import Summits.HubbardSuperconductivity.HubbardSuperconductivity.Theorems.AnisotropyChordCondensateSlabDefs
import Summits.HubbardSuperconductivity.HubbardSuperconductivity.Theorems.AnisotropyChordCondensateSlabGroundStateLimit

/-!
# Route `AnisotropyChord`, crux `ChordXY` (stmt-HubbardSuperconductivity-8146), line `condensate-slab`:
# registered stub `stub_slabGroundStateLimit` BY NAME

The lead skeleton of crux `ChordXY` (`Cruxes/ChordXY/Lines/doob_johnson_chord.lean`, merged sections
`DoobJohnsonChord` [main line] and `CondensateSlab` [second line]) registers, for the line
`condensate-slab`, the stub `stub_slabGroundStateLimit`: the ground-state limit of the SLAB condensate
`Λˢ_{β,M}(Δ) = Re(⟨v_β, S⁺_tot S⁻_tot v_β⟩/⟨v_β, v_β⟩)`, `v_β = e^{-βH_M(Δ)} P₀𝟙`
(`slabCondensate`, landed in `…CondensateSlabDefs`).  With `slabCondensate`/`slabVec` unfolded it is the
landed `tendsto_slabCondensate_groundState` (`…CondensateSlabGroundStateLimit`: sectorwise power method
+ Perron–Frobenius uniqueness of the sector ground state + scale invariance of the Rayleigh quotient).
Bratteli–Robinson II §5.3.1; Tasaki (2020) §2.2, §4.1.  No definition is introduced; sorry-free.
HONEST: the two research stubs of the line (`stub_slabConcave_smallBeta` is a rung,
`stub_slabConcavity_propagates` is the open XL step) are not touched; nothing here proves `ChordXY`;
superconductivity in the Hubbard model is not advanced.
-/

set_option linter.dupNamespace false

noncomputable section

namespace Summit.HubbardSuperconductivity.HubbardSuperconductivity.Theorems.AnisotropyChord.CondensateSlab

open Matrix Filter Topology
open Literature.MathematicalPhysics.QuantumLattice Literature.Probability.LatticeModels
open Summit.HubbardSuperconductivity.HubbardSuperconductivity.Theorems.AnisotropyChord

/-- **Registered stub `stub_slabGroundStateLimit`** (line `condensate-slab` of crux `ChordXY`), BY NAME —
GROUND-STATE LIMIT OF THE SLAB: for even `M ≥ 2`, every real `Δ` and every normalised `S^z_tot = 0`
ground state `ψ` of `H_M(Δ)`, `Λˢ_{β,M}(Δ) → Re⟨ψ, S⁺_tot S⁻_tot ψ⟩` as `β → ∞`.  With the abbreviations
unfolded this is `tendsto_slabCondensate_groundState` (the hypothesis `Even M` is not needed).
Bratteli–Robinson II §5.3.1; Tasaki (2020) §2.2, §4.1. [folklore] -/
theorem stub_slabGroundStateLimit : ∀ (M : ℕ) [NeZero M], Even M → 2 ≤ M → ∀ (Δ : ℝ) (ψ : TensorIndex (TorusSite 2 M) 2 → ℂ), ψ ∈ spinZSector (Λ := TorusSite 2 M) 1 0 → star ψ ⬝ᵥ ψ = 1 → Matrix.mulVec (xxzHamiltonian 1 (torusGraph 2 M) (-1) Δ) ψ = ((lowestEnergyInSector 1 (xxzHamiltonian 1 (torusGraph 2 M) (-1) Δ) 0 : ℝ) : ℂ) • ψ → Tendsto (fun β : ℝ => slabCondensate M β Δ) atTop (𝓝 ((star ψ ⬝ᵥ Matrix.mulVec ((∑ x : TorusSite 2 M, onSite x (spinRaise 1)) * (∑ y : TorusSite 2 M, onSite y (spinLower 1))) ψ).re)) := by
  intro M _ _ h2 Δ ψ hmem hψ1 heig
  unfold slabCondensate slabVec
  exact tendsto_slabCondensate_groundState M h2 Δ ψ hmem hψ1 heig

end Summit.HubbardSuperconductivity.HubbardSuperconductivity.Theorems.AnisotropyChord.CondensateSlab

end
import Summits.CriticalPhenomena.PercolationContinuityZ3.Theorems.PercNearOneGluingNoHeavyLowerTailQ44SingleSourceOffCore
import Summits.CriticalPhenomena.PercolationContinuityZ3.Theorems.PercNearOneGluingNoHeavyLowerTailNineTypeLabelAtlas

/-!
# The full single-source packing `K1+K2+K4+K5+K4s+ab+ac` reduces to its two cores

Support file for crux `stmt-CriticalPhenomena-4575` (master-family programme, row `Q44`, single-source packing
`g ≥ b1 + h_a`), seat `prim-bnk-1` gen 28; memo `run/shared/lean/prim/prim-l12/FROM-prim-bnk-1-gen28-DECISION-LIST.md` §2(c), §4.

**Theorem (`pack_singleSource_of_cores`, all `n`).**  Fix marked points `a b c y` of `Fin n`.  Suppose that in every graph fibre
`(M, C)` that has an `a`-lobe (a side of type `(ab|c|y ; a|bcy)` or `(ac|b|y ; a|bcy)`), every nonempty family of sides of the seven
single-source types lying in CORE A (a `K4[ab]`- and a `K4s[ay|bc]`-side present) or CORE B (a `Pc`-, a `K1[ab|cy]`- and a `K5[ab]`-
or `K4[ab]`-side present) has an odd target among the goods.  Then on every finite weighted graph on `Fin n`
`P(ab|cy)[P(ac|by)+P(ay|bc)] + P(ab|c|y)[P(ay|bc)+P(a|b|cy)] + P(ay|bc)P(a|b|cy) + [P(ab|c|y)+P(ac|b|y)]·P(a|bcy) ≤ [P(ab|cy)+P(abcy)]·P(⊥)`.

The fibre count (`fibreCount_singleSource_of_cores`) is: in a fibre WITHOUT `a`-lobes the seven-type count is the weight-two count
`B1`, bounded by the label certificate `tableOK_q44WeightTwo` (`cellCount` via `fibre_nonneg_of_goodKernel`, after swapping the
orientation of the `K5`- and `K4s`-points, `card_sides_swap`); in a fibre WITH an `a`-lobe every nonempty sub-family has an odd
target by `exists_odd_good_singleSource_offCore` off the cores and by hypothesis on them, so `card_le_card_of_oddTargets` applies.
This is the analogue of `q44_cells_of_kernelPeelable` for the single-source law: the two core statements (memo §3: certified in every
one of > 10⁷ tested instances by a sub-kernel of an `a→b` lobe or a co-good of size ≤ 3) are all that is missing.
No sorries, no definitions, standard axioms.
-/

namespace Summit.CriticalPhenomena.PercolationContinuityZ3.Theorems

namespace TwoCopyMono

open Finset FourPointAtoms KernelPeeling Literature.Probability.Percolation

variable {n : ℕ}

/-! ## Counting sides by type -/

/-- Swapping the orientation of a point does not change its count in a fibre: `T ↦ M ∖ T`. [this work] -/
theorem card_sides_swap (M : Finset (Sym2 (Fin n))) (ι : Finset (Sym2 (Fin n)) → Fin 15) (h l : Fin 15) :
    #(M.powerset.filter fun T => (ι T, ι (M \ T)) = (h, l)) = #(M.powerset.filter fun T => (ι T, ι (M \ T)) = (l, h)) := by
  refine Finset.card_bij (fun T _ => M \ T) ?_ ?_ ?_
  · intro T hT
    rw [Finset.mem_filter, Finset.mem_powerset] at hT ⊢
    rw [Finset.sdiff_sdiff_eq_self hT.1, Prod.mk.injEq]
    rw [Prod.mk.injEq] at hT
    exact ⟨Finset.sdiff_subset, hT.2.2, hT.2.1⟩
  · intro T₁ h₁ T₂ h₂ heq
    rw [Finset.mem_filter, Finset.mem_powerset] at h₁ h₂
    rw [← Finset.sdiff_sdiff_eq_self h₁.1, ← Finset.sdiff_sdiff_eq_self h₂.1, heq]
  · intro T hT
    rw [Finset.mem_filter, Finset.mem_powerset] at hT
    refine ⟨M \ T, ?_, Finset.sdiff_sdiff_eq_self hT.1⟩
    rw [Finset.mem_filter, Finset.mem_powerset, Finset.sdiff_sdiff_eq_self hT.1, Prod.mk.injEq]
    rw [Prod.mk.injEq] at hT
    exact ⟨Finset.sdiff_subset, hT.2.2, hT.2.1⟩

/-- Counting sides over a disjoint union of type sets. [this work] -/
theorem card_sides_union (s : Finset (Finset (Sym2 (Fin n)))) (f : Finset (Sym2 (Fin n)) → Fin 15 × Fin 15)
    (Q₁ Q₂ : Finset (Fin 15 × Fin 15)) (hd : Disjoint Q₁ Q₂) :
    #(s.filter fun T => f T ∈ Q₁ ∪ Q₂) = #(s.filter fun T => f T ∈ Q₁) + #(s.filter fun T => f T ∈ Q₂) := by
  rw [← Finset.card_union_of_disjoint (Finset.disjoint_filter.2 (fun T _ h1 h2 => Finset.disjoint_left.1 hd h1 h2)),
    ← Finset.filter_or]
  congr 1
  exact Finset.filter_congr (fun T _ => by rw [Finset.mem_union])

/-- Counting sides of a single type. [this work] -/
theorem card_sides_singleton (s : Finset (Finset (Sym2 (Fin n)))) (f : Finset (Sym2 (Fin n)) → Fin 15 × Fin 15)
    (q : Fin 15 × Fin 15) : #(s.filter fun T => f T ∈ ({q} : Finset (Fin 15 × Fin 15))) = #(s.filter fun T => f T = q) := by
  congr 1
  exact Finset.filter_congr (fun T _ => by rw [Finset.mem_singleton])

/-! ## Fibres without `a`-lobes: the label count -/

/-- **Label count in a graph fibre.**  The weight-two sides `{(11,9),(11,8),(6,8),(1,6),(1,8)}` of a fibre are at most its goods
(`tableOK_q44WeightTwo` through `fibre_nonneg_of_goodKernel`). [this work] -/
theorem fibreCount_B1 (a b c y : Fin n) (M C : Finset (Sym2 (Fin n)))
    (ι : Finset (Sym2 (Fin n)) → Fin 15) (hι : ∀ T : Finset (Sym2 (Fin n)), prof a b c y ↑(C ∪ T) = pp (ι T)) :
    #(M.powerset.filter fun T => (ι T, ι (M \ T)) ∈ ({(11, 9), (11, 8), (6, 8), (1, 6), (1, 8)} : Finset (Fin 15 × Fin 15))) ≤
      #(M.powerset.filter fun T => isAC (ι T) ∧ ι (M \ T) = 0) := by
  classical
  set P : Finset (Fin 15 × Fin 15) := {(11, 9), (11, 8), (6, 8), (1, 6), (1, 8)} with hP
  have h0 := fibre_nonneg_of_goodKernel (goodKernel_kerP _ _ tableOK_q44WeightTwo) a b c y M C
  have h1 : ∀ T ∈ M.powerset, liftK (kerP P) (prof a b c y ↑(C ∪ T)) (prof a b c y ↑(C ∪ (M \ T))) =
      (if isAC (ι T) ∧ ι (M \ T) = 0 then (1 : ℤ) else 0) - (if (ι T, ι (M \ T)) ∈ P then (1 : ℤ) else 0) := by
    intro T _
    rw [hι T, hι (M \ T), liftK_pp]
    rfl
  rw [Finset.sum_congr rfl h1, Finset.sum_sub_distrib, Finset.sum_boole, Finset.sum_boole] at h0
  have h2 : ((#(M.powerset.filter fun T => (ι T, ι (M \ T)) ∈ P) : ℕ) : ℤ) ≤
      ((#(M.powerset.filter fun T => isAC (ι T) ∧ ι (M \ T) = 0) : ℕ) : ℤ) := by linarith
  exact_mod_cast h2

/-- In a fibre without `a`-lobes the seven single-source types count exactly the weight-two sides (after swapping the
orientation of the `K5`- and `K4s`-points), hence at most the goods. [this work] -/
theorem fibreCount_singleSource_noLobe (a b c y : Fin n) (M C : Finset (Sym2 (Fin n)))
    (ι : Finset (Sym2 (Fin n)) → Fin 15) (hι : ∀ T : Finset (Sym2 (Fin n)), prof a b c y ↑(C ∪ T) = pp (ι T))
    (hnl : ∀ T ∈ M.powerset, (ι T, ι (M \ T)) ∉ ({(6, 7), (5, 7)} : Finset (Fin 15 × Fin 15))) :
    #(M.powerset.filter fun T => (ι T, ι (M \ T)) ∈
        ({(6, 7), (5, 7), (11, 9), (11, 8), (6, 8), (6, 1), (8, 1)} : Finset (Fin 15 × Fin 15))) ≤
      #(M.powerset.filter fun T => isAC (ι T) ∧ ι (M \ T) = 0) := by
  classical
  set f : Finset (Sym2 (Fin n)) → Fin 15 × Fin 15 := fun T => (ι T, ι (M \ T)) with hf
  have hsplit7 : ({(6, 7), (5, 7), (11, 9), (11, 8), (6, 8), (6, 1), (8, 1)} : Finset (Fin 15 × Fin 15)) =
      (({(11, 9), (11, 8), (6, 8)} ∪ {(6, 1)}) ∪ {(8, 1)}) ∪ {(6, 7), (5, 7)} := by decide
  have hsplit5 : ({(11, 9), (11, 8), (6, 8), (1, 6), (1, 8)} : Finset (Fin 15 × Fin 15)) =
      ({(11, 9), (11, 8), (6, 8)} ∪ {(1, 6)}) ∪ {(1, 8)} := by decide
  have hd1 : Disjoint (({(11, 9), (11, 8), (6, 8)} ∪ {(6, 1)}) ∪ {(8, 1)} : Finset (Fin 15 × Fin 15)) {(6, 7), (5, 7)} := by decide
  have hd2 : Disjoint (({(11, 9), (11, 8), (6, 8)} ∪ {(6, 1)}) : Finset (Fin 15 × Fin 15)) {(8, 1)} := by decide
  have hd3 : Disjoint ({(11, 9), (11, 8), (6, 8)} : Finset (Fin 15 × Fin 15)) {(6, 1)} := by decide
  have hd4 : Disjoint (({(11, 9), (11, 8), (6, 8)} ∪ {(1, 6)}) : Finset (Fin 15 × Fin 15)) {(1, 8)} := by decide
  have hd5 : Disjoint ({(11, 9), (11, 8), (6, 8)} : Finset (Fin 15 × Fin 15)) {(1, 6)} := by decide
  have hzero : #(M.powerset.filter fun T => f T ∈ ({(6, 7), (5, 7)} : Finset (Fin 15 × Fin 15))) = 0 := by
    rw [Finset.card_eq_zero, Finset.filter_eq_empty_iff]
    intro T hT; exact hnl T hT
  have h7 : #(M.powerset.filter fun T => f T ∈
      ({(6, 7), (5, 7), (11, 9), (11, 8), (6, 8), (6, 1), (8, 1)} : Finset (Fin 15 × Fin 15))) =
      #(M.powerset.filter fun T => f T ∈ ({(11, 9), (11, 8), (6, 8)} : Finset (Fin 15 × Fin 15))) +
        #(M.powerset.filter fun T => f T = (6, 1)) + #(M.powerset.filter fun T => f T = (8, 1)) := by
    rw [hsplit7, card_sides_union _ f _ _ hd1, card_sides_union _ f _ _ hd2, card_sides_union _ f _ _ hd3,
      card_sides_singleton, card_sides_singleton, hzero, add_zero]
  have h5 : #(M.powerset.filter fun T => f T ∈ ({(11, 9), (11, 8), (6, 8), (1, 6), (1, 8)} : Finset (Fin 15 × Fin 15))) =
      #(M.powerset.filter fun T => f T ∈ ({(11, 9), (11, 8), (6, 8)} : Finset (Fin 15 × Fin 15))) +
        #(M.powerset.filter fun T => f T = (1, 6)) + #(M.powerset.filter fun T => f T = (1, 8)) := by
    rw [hsplit5, card_sides_union _ f _ _ hd4, card_sides_union _ f _ _ hd5, card_sides_singleton, card_sides_singleton]
  have hs1 : #(M.powerset.filter fun T => f T = (6, 1)) = #(M.powerset.filter fun T => f T = (1, 6)) :=
    card_sides_swap M ι 6 1
  have hs2 : #(M.powerset.filter fun T => f T = (8, 1)) = #(M.powerset.filter fun T => f T = (1, 8)) :=
    card_sides_swap M ι 8 1
  have hle := fibreCount_B1 a b c y M C ι hι
  change #(M.powerset.filter fun T => f T ∈ _) ≤ _
  rw [h7, hs1, hs2, ← h5]
  exact hle

/-! ## The fibre count and the law, conditional on the cores -/

/-- **Fibre count of the full single-source family, given the cores.**  If the fibre has no `a`-lobe this is
`fibreCount_singleSource_noLobe`; otherwise every nonempty sub-family has an odd target — off the cores by
`exists_odd_good_singleSource_offCore`, on the cores by hypothesis. [this work] -/
theorem fibreCount_singleSource_of_cores (a b c y : Fin n) (M C : Finset (Sym2 (Fin n)))
    (ι : Finset (Sym2 (Fin n)) → Fin 15) (hι : ∀ T : Finset (Sym2 (Fin n)), prof a b c y ↑(C ∪ T) = pp (ι T))
    (hcore : (∃ T ∈ M.powerset, (ι T, ι (M \ T)) ∈ ({(6, 7), (5, 7)} : Finset (Fin 15 × Fin 15))) →
      ∀ 𝒮 : Finset (Finset (Sym2 (Fin n))), 𝒮.Nonempty → (∀ S ∈ 𝒮, S ⊆ M) →
        (∀ S ∈ 𝒮, (ι S, ι (M \ S)) ∈ ({(6, 7), (5, 7), (11, 9), (11, 8), (6, 8), (6, 1), (8, 1)} : Finset (Fin 15 × Fin 15))) →
        (((∃ S ∈ 𝒮, (ι S, ι (M \ S)) = (6, 8)) ∧ (∃ S ∈ 𝒮, (ι S, ι (M \ S)) = (8, 1))) ∨
          ((∃ S ∈ 𝒮, (ι S, ι (M \ S)) = (5, 7)) ∧ (∃ S ∈ 𝒮, (ι S, ι (M \ S)) = (11, 9)) ∧
            (∃ S ∈ 𝒮, (ι S, ι (M \ S)) = (6, 1) ∨ (ι S, ι (M \ S)) = (6, 8)))) →
        ∃ T ∈ goods (fun T : Finset (Sym2 (Fin n)) => ι (T ∩ M)), Odd #(𝒮.filter (fun S => S ⊆ T))) :
    #(M.powerset.filter fun T => (ι T, ι (M \ T)) ∈
        ({(6, 7), (5, 7), (11, 9), (11, 8), (6, 8), (6, 1), (8, 1)} : Finset (Fin 15 × Fin 15))) ≤
      #(M.powerset.filter fun T => isAC (ι T) ∧ ι (M \ T) = 0) := by
  classical
  by_cases hlobe : ∃ T ∈ M.powerset, (ι T, ι (M \ T)) ∈ ({(6, 7), (5, 7)} : Finset (Fin 15 × Fin 15))
  · refine card_le_card_of_oddTargets fun 𝒮 h𝒮 hne => ?_
    have h𝒮M : ∀ S ∈ 𝒮, S ⊆ M := fun S hS => Finset.mem_powerset.1 (Finset.mem_filter.1 (h𝒮 hS)).1
    have htyp : ∀ S ∈ 𝒮, (ι S, ι (M \ S)) ∈
        ({(6, 7), (5, 7), (11, 9), (11, 8), (6, 8), (6, 1), (8, 1)} : Finset (Fin 15 × Fin 15)) :=
      fun S hS => (Finset.mem_filter.1 (h𝒮 hS)).2
    -- a fat odd target exists
    have hfat : ∃ T ∈ goods (fun T : Finset (Sym2 (Fin n)) => ι (T ∩ M)), Odd #(𝒮.filter (fun S => S ⊆ T)) := by
      by_cases hc : ((∃ S ∈ 𝒮, (ι S, ι (M \ S)) = (6, 8)) ∧ (∃ S ∈ 𝒮, (ι S, ι (M \ S)) = (8, 1))) ∨
          ((∃ S ∈ 𝒮, (ι S, ι (M \ S)) = (5, 7)) ∧ (∃ S ∈ 𝒮, (ι S, ι (M \ S)) = (11, 9)) ∧
            (∃ S ∈ 𝒮, (ι S, ι (M \ S)) = (6, 1) ∨ (ι S, ι (M \ S)) = (6, 8)))
      · exact hcore hlobe 𝒮 hne h𝒮M htyp hc
      · rw [not_or] at hc
        exact exists_odd_good_singleSource_offCore a b c y C M ι hι 𝒮 hne h𝒮M htyp hc.1 hc.2
    -- thin it down to `M`
    obtain ⟨T, hT, hodd⟩ := hfat
    have hTg := (Finset.mem_filter.1 hT).2
    refine ⟨T ∩ M, Finset.mem_filter.2 ⟨Finset.mem_powerset.2 Finset.inter_subset_right, ?_, ?_⟩, ?_⟩
    · exact hTg.1
    · have h2 : M \ (T ∩ M) = Tᶜ ∩ M := by
        ext e; simp [Finset.mem_sdiff, Finset.mem_inter]; tauto
      rw [h2]; exact hTg.2
    · have hEq : 𝒮.filter (fun S => S ⊆ T ∩ M) = 𝒮.filter (fun S => S ⊆ T) := by
        refine Finset.filter_congr fun S hS => ?_
        exact ⟨fun h => h.trans Finset.inter_subset_left, fun h => Finset.subset_inter h (h𝒮M S hS)⟩
      rw [hEq]; exact hodd
  · refine fibreCount_singleSource_noLobe a b c y M C ι hι fun T hT hmem => hlobe ⟨T, hT, hmem⟩

/-- **The full single-source packing from its cores, all `n`.**  If, for the marked points `a b c y` of `Fin n`, the two core
statements hold in every graph fibre with an `a`-lobe, then on every finite weighted graph on `Fin n`:
`P(ab|c|y)P(a|bcy) + P(ac|b|y)P(a|bcy) + P(ab|cy)P(ac|by) + P(ab|cy)P(ay|bc) + P(ab|c|y)P(ay|bc) + P(ab|c|y)P(a|b|cy) + P(ay|bc)P(a|b|cy)
 ≤ [P(ab|cy)+P(abcy)]·P(a|b|c|y)`. [this work] -/
theorem pack_singleSource_of_cores (a b c y : Fin n)
    (hcore : ∀ (M C : Finset (Sym2 (Fin n))) (ι : Finset (Sym2 (Fin n)) → Fin 15),
      (∀ T : Finset (Sym2 (Fin n)), prof a b c y ↑(C ∪ T) = pp (ι T)) →
      (∃ T ∈ M.powerset, (ι T, ι (M \ T)) ∈ ({(6, 7), (5, 7)} : Finset (Fin 15 × Fin 15))) →
      ∀ 𝒮 : Finset (Finset (Sym2 (Fin n))), 𝒮.Nonempty → (∀ S ∈ 𝒮, S ⊆ M) →
        (∀ S ∈ 𝒮, (ι S, ι (M \ S)) ∈ ({(6, 7), (5, 7), (11, 9), (11, 8), (6, 8), (6, 1), (8, 1)} : Finset (Fin 15 × Fin 15))) →
        (((∃ S ∈ 𝒮, (ι S, ι (M \ S)) = (6, 8)) ∧ (∃ S ∈ 𝒮, (ι S, ι (M \ S)) = (8, 1))) ∨
          ((∃ S ∈ 𝒮, (ι S, ι (M \ S)) = (5, 7)) ∧ (∃ S ∈ 𝒮, (ι S, ι (M \ S)) = (11, 9)) ∧
            (∃ S ∈ 𝒮, (ι S, ι (M \ S)) = (6, 1) ∨ (ι S, ι (M \ S)) = (6, 8)))) →
        ∃ T ∈ goods (fun T : Finset (Sym2 (Fin n)) => ι (T ∩ M)), Odd #(𝒮.filter (fun S => S ⊆ T)))
    (w : Sym2 (Fin n) → unitInterval) :
    cell w a b c y 6 * cell w a b c y 7 +
      cell w a b c y 5 * cell w a b c y 7 +
      cell w a b c y 11 * cell w a b c y 9 +
      cell w a b c y 11 * cell w a b c y 8 +
      cell w a b c y 6 * cell w a b c y 8 +
      cell w a b c y 6 * cell w a b c y 1 +
      cell w a b c y 8 * cell w a b c y 1 ≤
      (cell w a b c y 11 + cell w a b c y 14) * cell w a b c y 0 := by
  have h := pack_of_graphFibreCount
    ({(6, 7), (5, 7), (11, 9), (11, 8), (6, 8), (6, 1), (8, 1)} : Finset (Fin 15 × Fin 15)) a b c y
    (fun M C _ ι hι => fibreCount_singleSource_of_cores a b c y M C ι hι (hcore M C ι hι)) w
  rw [Finset.sum_insert (by decide), Finset.sum_insert (by decide), Finset.sum_insert (by decide),
    Finset.sum_insert (by decide), Finset.sum_insert (by decide), Finset.sum_insert (by decide), Finset.sum_singleton] at h
  dsimp only at h
  linarith

end TwoCopyMono

end Summit.CriticalPhenomena.PercolationContinuityZ3.Theorems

:::

**DESCRIPTION OF THE TASK**. Your answer should be the lines above, from the line containing "set_option linter.dupNamespace false" up to and including the line containing "unfolded this is", reproduced exactly and with nothing else.

**RESPONSE BELOW**.
set_option linter.dupNamespace false

noncomputable section

namespace Summit.HubbardSuperconductivity.HubbardSuperconductivity.Theorems.AnisotropyChord.CondensateSlab

open Matrix Filter Topology
open Literature.MathematicalPhysics.QuantumLattice Literature.Probability.LatticeModels
open Summit.HubbardSuperconductivity.HubbardSuperconductivity.Theorems.AnisotropyChord

/-- **Registered stub `stub_slabGroundStateLimit`** (line `condensate-slab` of crux `ChordXY`), BY NAME —
GROUND-STATE LIMIT OF THE SLAB: for even `M ≥ 2`, every real `Δ` and every normalised `S^z_tot = 0`
ground state `ψ` of `H_M(Δ)`, `Λˢ_{β,M}(Δ) → Re⟨ψ, S⁺_tot S⁻_tot ψ⟩` as `β → ∞`.  With the abbreviations
unfolded this is `tendsto_slabCondensate_groundState` (the hypothesis `Even M` is not needed).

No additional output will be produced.